Il y a bien longtemps, dans le puissant royaume d'Abomey, régnait un roi respecté et craint de tous : Roi Agossou. Sage et stratège, il gouvernait son peuple avec fermeté, veillant à la prospérité de son royaume. Mais s’il y avait une chose qu’Agossou aimait plus que le pouvoir, c’était le sodabi, cette liqueur forte extraite du vin de palme et distillée avec soin par les meilleurs artisans du royaume.
On disait qu’aucun homme ne pouvait rivaliser avec le roi dans l’art de boire. Chaque soir, il réunissait ses guerriers, ses griots et ses conseillers autour d’une grande jarre de sodabi, célébrant les victoires et les alliances du royaume.
Mais un jour, un mystique vieil homme apparut à la cour. Il portait un pagne en écorce et ses yeux brillaient comme des braises sous le soleil.
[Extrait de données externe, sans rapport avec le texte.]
/-!
# Thin fast exits WITHOUT SYMMETRY — structural part: good radii, the six chart tubes, the cover
# (plate t39c-C of ROUND-38 «the waiting-time exponent»; crux E `PowerGaugeEulerLiouville`,
# stmt-NavierStokesRegularity-19832)

LANDING PLATE prepared by nsreg-p2 g33 (TEXT custody, DIRECTOR-NS #199 (1)) for a keyed PROVER hand
(`--supports stmt-NavierStokesRegularity-19832 --as helper`).  No Euler content, NO SYMMETRY.

For a `C¹` field `U` on `ℝ³`, a threshold `γ > 0`, a dyadic scale `R ≥ 1` with ball budgets
`∫_{B_{2R}} ‖U‖² ≤ B_A`, `∫_{B_{2R}} ‖DU‖² ≤ B_E`, and a band number `J ≥ 1` admissible for the band law uniformly over
the radii `t ∈ (R, 2R)`:
* GOOD RADII (`goodRadii`): the radii at which the two chart energies of a frame (`chartBudget`, over the chart disc
  `‖z‖ < 9t/10`) stay below `𝒜 = 48(B_A+1)/R`, `ℰ = 48(B_E+1)/R`; by the cone Tonelli of ROUND-36 and Chebyshev the
  bad radii of one frame have measure `≤ R/24` (`volume_Ioo_diff_goodRadii_le`), so the radii good for all SIX signed
  frames have measure `≥ 3R/4`;
* TUBES (`tube`): the `γ`-fast points of the aperture-`17/20` sector of a frame over the good radii; by the REVERSE
  cone Tonelli (`NeedleSectorTonelli.lintegral_sector_le`) and the per-chart decay (`NeedleChartFastArea.chart_fastArea_le`)
  `|tube| ≤ 8𝒜e^{−J/4}/(γ²R)·` (`volume_tube_le`);
* `thinFastExits_structural`: with `G = {t² : t good for all six frames}` (`|G| ≥ R²`) and `N =` the union of the six
  tubes, every `γ`-fast `y` with `‖y‖² ∈ G` lies in `N ⊆ B_{2R}` (six-cone cover `exists_inner_sq_ge` +
  `mem_sector_of_inner_sq`) and `|N|·∫_N ‖U‖² ≤ 48·𝒜·B_A·e^{−J/4}/(γ²R)`.
The asymptotic choice of `J` (part D, `…NeedleThinFastExits.lean`) turns this into the `hthin` hypothesis of
`NeedleRace.curl_eq_zero_of_thinFastExits` for every `m` — t38j-C's `NeedleAxisymBand.thinFastExits` minus `IsAxisymmetric`.
[folklore: Chebyshev, Tonelli, pigeonhole; the decay is the band law of plate t39b]
-/

set_option linter.dupNamespace false

open MeasureTheory Set Metric Real
open scoped RealInnerProductSpace ENNReal

namespace Summit.NavierStokesRegularity.NavierStokesRegularity.Theorems.PowerGaugeEulerLiouville.NeedleFastSetMeasure

open NeedleDiscChart NeedleSphereChart NeedleThinness NeedleSphereThinness NeedleSphericalTonelli NeedleBandTest NeedleBandLaw
  NeedleChartFastArea NeedleSectorTonelli NeedleAxisymBand

variable {e e₁ e₂ : (EuclideanSpace ℝ (Fin 3))} {U : (EuclideanSpace ℝ (Fin 3)) → (EuclideanSpace ℝ (Fin 3))}

/-! ## 1. Chart budgets along the radii -/

/-- The chart energy of the weight `g` at radius `t`: `∫_{‖z‖ < 9t/10} g (Φ_t z) dz`. -/
noncomputable def chartBudget (e e₁ e₂ : (EuclideanSpace ℝ (Fin 3))) (g : (EuclideanSpace ℝ (Fin 3)) → ℝ≥0∞) (t : ℝ) : ℝ≥0∞ :=
  ∫⁻ z in ball (0 : ℂ) (9 / 10 * t), g (sphereChart e e₁ e₂ t z)

/-- The chart budget is a measurable function of the radius. [folklore: Tonelli measurability] -/
theorem measurable_chartBudget (e e₁ e₂ : (EuclideanSpace ℝ (Fin 3))) {g : (EuclideanSpace ℝ (Fin 3)) → ℝ≥0∞} (hg : Measurable g) :
    Measurable (chartBudget e e₁ e₂ g) := by
  set K : Set (ℝ × ℂ) := {p | ‖p.2‖ < 9 / 10 * p.1} with hKdef
  have hKm : MeasurableSet K := measurableSet_lt continuous_snd.norm.measurable (measurable_fst.const_mul _)
  set H : ℝ × ℂ → ℝ≥0∞ := K.indicator fun p => g (sphereChart e e₁ e₂ p.1 p.2) with hHdef
  have hHm : Measurable H := (hg.comp (continuous_sphereChart₂ e e₁ e₂).measurable).indicator hKm
  have heq : chartBudget e e₁ e₂ g = fun t => ∫⁻ z, H (t, z) := by
    funext t
    rw [chartBudget, ← lintegral_indicator measurableSet_ball]
    refine lintegral_congr fun z => ?_
    by_cases hz : z ∈ ball (0 : ℂ) (9 / 10 * t)
    · have hK : (t, z) ∈ K := by
        show ‖z‖ < 9 / 10 * t
        exact mem_ball_zero_iff.1 hz
      rw [indicator_of_mem hz, hHdef, indicator_of_mem hK]
    · have hK : (t, z) ∉ K := fun h => hz (mem_ball_zero_iff.2 h)
      rw [indicator_of_notMem hz, hHdef, indicator_of_notMem hK]
  rw [heq]
  exact hHm.lintegral_prod_right'

/-- CONE TONELLI for the chart budget: `∫_{(R,2R)} chartBudget g ≤ ∫_{B_{2R}} g`. [ROUND-36 `lintegral_cone_le`] -/
theorem lintegral_chartBudget_le (hon : Orthonormal ℝ ![e, e₁, e₂]) {g : (EuclideanSpace ℝ (Fin 3)) → ℝ≥0∞} (hg : Measurable g)
    {R : ℝ} (hR : 0 < R) :
    ∫⁻ t in Ioo R (2 * R), chartBudget e e₁ e₂ g t ≤ ∫⁻ y in closedBall (0 : (EuclideanSpace ℝ (Fin 3))) (2 * R), g y := by
  have he : ‖e‖ = 1 := norm_frame₀ hon
  have h₁ : ‖e₁‖ = 1 := norm_frame₁ hon
  have h₂ : ‖e₂‖ = 1 := norm_frame₂ hon
  have he1 : ⟪e, e₁⟫ = 0 := inner_frame₀₁ hon
  have he2 : ⟪e, e₂⟫ = 0 := inner_frame₀₂ hon
  have h12 : ⟪e₁, e₂⟫ = 0 := inner_frame₁₂ hon
  have hIpos : ∀ t ∈ Ioo R (2 * R), 0 < t := fun t ht => hR.trans ht.1
  refine lintegral_cone_le hon hg measurableSet_Ioo hIpos (θ := 9 / 10) (by norm_num) measurableSet_closedBall ?_
  intro t ht z hz
  have ht0 := hIpos t ht
  have hzt : ‖z‖ ≤ t := by nlinarith [norm_nonneg z]
  rw [mem_closedBall_zero_iff, norm_sphereChart he h₁ h₂ he1 he2 h12 ht0.le hzt]
  exact ht.2.le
— "Roi Agossou, je viens avec un présent rare. Un sodabi que nul homme n’a encore goûté."
Intrigué, le roi fit un geste pour que le vieil homme s’approche. Celui-ci posa une bouteille sculptée dans du bois de baobab devant lui.
— "Ce sodabi, Majesté, vient des profondeurs de la forêt sacrée. Il est distillé avec des feuilles interdites, connues seulement des esprits. Une seule goutte, et vous connaîtrez des secrets oubliés."
Le roi, fasciné, prit la bouteille et huma son contenu. L’arôme était puissant, enivrant, presque irréel.
Mais les anciens du palais murmurèrent entre eux. L’un d’eux, un vieux prêtre du vaudou Legba, s’inclina et avertit le roi :
— "Majesté, ce sodabi n’appartient pas aux hommes. Il est sacré, peut-être même maudit. Ne le buvez pas."
Le roi éclata de rire.
— "Moi, Agossou, redouter une simple bouteille de sodabi ? Ce n’est qu’une boisson, et je suis le roi ! Rien ne peut m’arrêter."
Il leva la bouteille et en but une longue gorgée.
Aussitôt, le silence tomba sur la salle. Le roi resta figé. Ses yeux se voilèrent et son corps se raidit.
Puis, soudain, un vent violent balaya la pièce. Les torches s’éteignirent et une voix grave résonna dans les airs :
— "Toi qui oses boire le breuvage des esprits, sois prêt à affronter ton destin !"
Un tourbillon de poussière et de feuilles emporta le roi, et en un instant, il disparut sous les regards horrifiés de sa cour.
Le roi se réveilla dans un lieu inconnu. Il était dans une immense forêt, plus dense et plus sombre que toutes celles qu’il avait vues auparavant. De grands arbres aux troncs dorés l’entouraient, et des lueurs dansaient dans l’air comme des feux follets.
Il avança prudemment, entendant des murmures dans les feuillages. Puis, devant lui, une immense silhouette apparut.
C’était l’Esprit de la Forêt, un être mi-homme, mi-arbre, aux yeux perçants et à la peau couverte d’écorce.
— "Roi Agossou, tu as bu ce qui ne t’appartenait pas. Pourquoi as-tu défié les lois du monde invisible ?"
Le roi s’agenouilla, comprenant que sa vie était en jeu.
— "Je ne savais pas... J’ai été orgueilleux. Grand Esprit, épargnez-moi et je réparerai mon erreur."
L’Esprit le fixa longuement, puis déclara :
— "Tu pourras retourner parmi les tiens, mais en échange, tu devras faire un vœu solennel : plus jamais toi ni tes descendants ne boirez le sodabi avec excès. Si tu brises cette promesse, ton royaume tombera."
Le roi jura sur son honneur. L’Esprit souffla doucement et un vent chaud enveloppa Agossou.
Quand il ouvrit les yeux, il était de retour dans son palais. Ses guerriers et conseillers, effrayés, se prosternèrent devant lui.
Dès cet instant, le roi déclara :
— "Plus jamais je ne boirai le sodabi avec excès. Que tous ceux qui dirigent ce royaume fassent de même ! Le sodabi est un cadeau, mais il ne doit pas être un maître."
Le village tout entier respecta cette règle. Les fêtes continuèrent, mais avec sagesse et modération.
Et ainsi, pendant des générations, la lignée d’Agossou régna avec justice, sans jamais oublier que l’ivresse est un piège et que l’orgueil peut ouvrir des portes interdites.
Mais certains racontent qu’un jour, un descendant brisera peut-être le serment… et alors, l’Esprit de la Forêt reviendra réclamer son dû.